Other outputs are directly equivalent to those produced for with the `bayes_*` functions and the `covariate_*` functions have the same suffixes. Nodesplitting is not currently available for these models.

### Bayesian baseline-risk network meta-regression

Baseline risk adjusts for an approximation of the baseline health of participants in the studies by including the expected outcome in the reference arm as a covariate. This outcome is imputed for studies that did not include the reference treatment.

These models are fitted with bnma but the outputs are converted into a format consistent with gemtc. 
All the functions use the `baseline_*` prefix.

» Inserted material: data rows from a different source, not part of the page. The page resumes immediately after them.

import Summits.NavierStokesRegularity.TurbBounds.Certs.N1prime.EvalRule
import Summits.NavierStokesRegularity.TurbBounds.Certs.N1prime.B043
import Literature.Computation.Certificates.Blocks
import HarnessLib

/-!
# Row N1prime evaluator — BLOCK IDENTITY 43/59: `B043.A = den • Mel ε u v` (block 43, tan-right on [10623/512, 11585/512])
(cell `pub-turb` / `turb-bounds`, v2 item RB-N1′-in-Lean per HOME/pub-turb-cert/RB-LEAN-V2-DESIGN.md §1; producer of THIS FILE pub-turb-cert = prover-pub-turb-cert-g7-0 (t12_evaluator_rb.py, the P > 0 extension of pub-turb-sos's t12_evaluator.py); row and source container by pub-turb-cert: `HOME/pub-turb-cert/certs/N1prime-canary-ra1e4-allk/rbcert.json`, rbcert/0, sha256 `5daad8d71401bf8a…`; CERTIFIED.md row RB-N1′: Ra = 10000, ALL horizontal periods / lattices, `Nu ≤ 871753553815459157/273640575184404480` (outward decimal 3.1857613).)

HONEST FRAMING: rigorous bounds for the stated PDE and boundary conditions; no claim about physical turbulence beyond the bound.
FILE LAYOUT of the row-N1prime evaluator (one namespace `Summit.NavierStokesRegularity.TurbBounds.Certs.N1prime.Evaluator` reopened across the files, every file ≤ 400 lines; the layout of the tree's `Certs/N0` (lemma R-I′ rows) and `Certs/P2R4` (per-interval COVER files) evaluators): `EvalData1…7.lean` (§1–2: constants and the 14 piece matrices — DATA) → `EvalRule.lean` (§3: the rule `Mel`, its pencil forms, the real pencil `MelR` and the block-to-pencil transfer) → `EvalGramB.lean` + `EvalGrams.lean` (§4: `Bcoef ⪰ 0` by a streaming integer Gram certificate, `Acoef ⪰ 0` diagonal, `TT ⪰ 0` Gram) → `EvalBlock01…59.lean` (§5: one file per block, the evaluator identity `eval_j : B0jj.A = den_j • Mel ε_j u_j v_j` against the landed block module, via the LIST identity `B0jj.A_rows = EvalRows.lincomb (psOf …)` — `TurbBounds/EvalRows.lean`) → `Cover01…Cover30.lean` (§6: per cover interval, the interval theorem `interval_i`) → `Evaluator.lean` (§8: **`certificate`**; `cutoff` is in EvalData1 — the full statement of what is and is NOT kernel-checked is in THAT file's header); generic interval lemmas in `TurbBounds/IntervalLemma.lean` + `IntervalLemmaR.lean` (in the tree).
-/

set_option linter.style.longLine false
set_option linter.style.setOption false
set_option linter.unusedSimpArgs false
set_option maxRecDepth 100000

namespace Summit.NavierStokesRegularity.TurbBounds.Certs.N1prime.Evaluator

open Literature.Computation.Certificates Matrix

/-! ## 5. Evaluator identity of block 43 -/

/-- block 43 (tan-right on [10623/512, 11585/512]): datum `u = 512/11585` (= KINV2). -/
def u43 : ℚ := ((512 : ℚ) / 11585)
/-- block 43: datum `v` (= K2, lower bound for `K` on the block's range; `0` for the bottom block). -/
def v43 : ℚ := ((11585 : ℚ) / 512)
/-- block 43: Young weight `ε` (rbsdp SPEC 3.6 rule at this block's `u`, rounded, as stored in the container). -/
def ε43 : ℚ := ((3111 : ℚ) / 31250)
/-- block 43: the positive integer denominator cleared by the certificate container (`Cn = den·M`). -/
def den43 : ℚ := (37969915629898950288206373689604608020792627564432588800000000 : ℚ)
/-- `0 < den`. -/
theorem den43_pos : 0 < den43 := by norm_num [den43]
set_option maxHeartbeats 0 in
/-- evaluator identity at the LIST level: the block's rows ARE the assembled rows of `den • Mel ε43 u43 v43` (kernel `decide`, one pass per piece — `TurbBounds/EvalRows.lean`). -/
theorem eval43_rows : B043.A_rows = EvalRows.lincomb 62 (psOf den43 ε43 u43 v43) := by
  decide +kernel
/-- **Evaluator identity for block 43**: the certified block IS the rule at its data. -/
theorem eval43 : B043.A = den43 • Mel ε43 u43 v43 := eval_of_rows eval43_rows

end Summit.NavierStokesRegularity.TurbBounds.Certs.N1prime.Evaluator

The data can be summarised with `baseline_summary`:

```{r baseline_summary}
baseline_summary(configured_data) |> show_plot()
```

Fitting the model with `baseline_model` uses the same syntax as `covariate_model` but no covariate value is specified as this is a property of the dataset. `n_iter`, `max_iter` and `check_iter` are set very low but in actual use should be unspecified so as to use the default values.

```{r baseline_model}
fitted_baseline_model <- baseline_model(configured_data,
                                        regressor_type = "shared",
                                        n_iter = 120,
                                        max_iter = 120,
                                        check_iter = 12)
```

### Exporting to CINeMA

Models fitted in metainsight can be exported into a format that can be uploaded to <a href="https://cinema.med.auth.gr/" target="_blank">CINeMA</a> (Confidence in Network Meta-Analysis). 
Currently, only the frequentist and Bayesian NMA models are supported.

```{r export_cinema}
cinema_project <- export_cinema(configured_data)
writeLines(cinema_project, tempfile(fileext = ".json"))
```

### App data

All the data can be downloaded from the app and advanced users may wish to conduct further analyses. 
This section describes the structure and where important objects can be found.
The data are saved as an rds file which can be read with `readRDS` and following the convention internal to the app, we name this object `common`:

```{r eval = FALSE}
common <- readRDS("<path to file>")
```

Within this object, data is structured as follows:

- `common$configured_data` contains the configured data
- `common$subsetted_data` contains the configured data but with the selected studies excluded
- Within both of these objects `freq` contains the frequentist analyses, with `freq$netmeta` containing the results from `netmeta::netmeta` and `pairwise` containing the results from `meta::pairwise`.
- The other models are stored as separate objects in `common` and follow a consistent pattern where `_all` refers to models made fitted to `configured_data` and `_sub` refers to models fitted to `subsetted_data`: 
  - `bayes_model_all`
  - `bayes_model_sub`
  - `bayes_nodesplit_all`
  - `bayes_nodesplit_sub`
  - `covariate_model_all`
  - `covariate_model_sub`
  - `baseline_model_all`
  - `baseline_model_sub`
  
Other objects are also stored and you can see the full list using `names(common)`.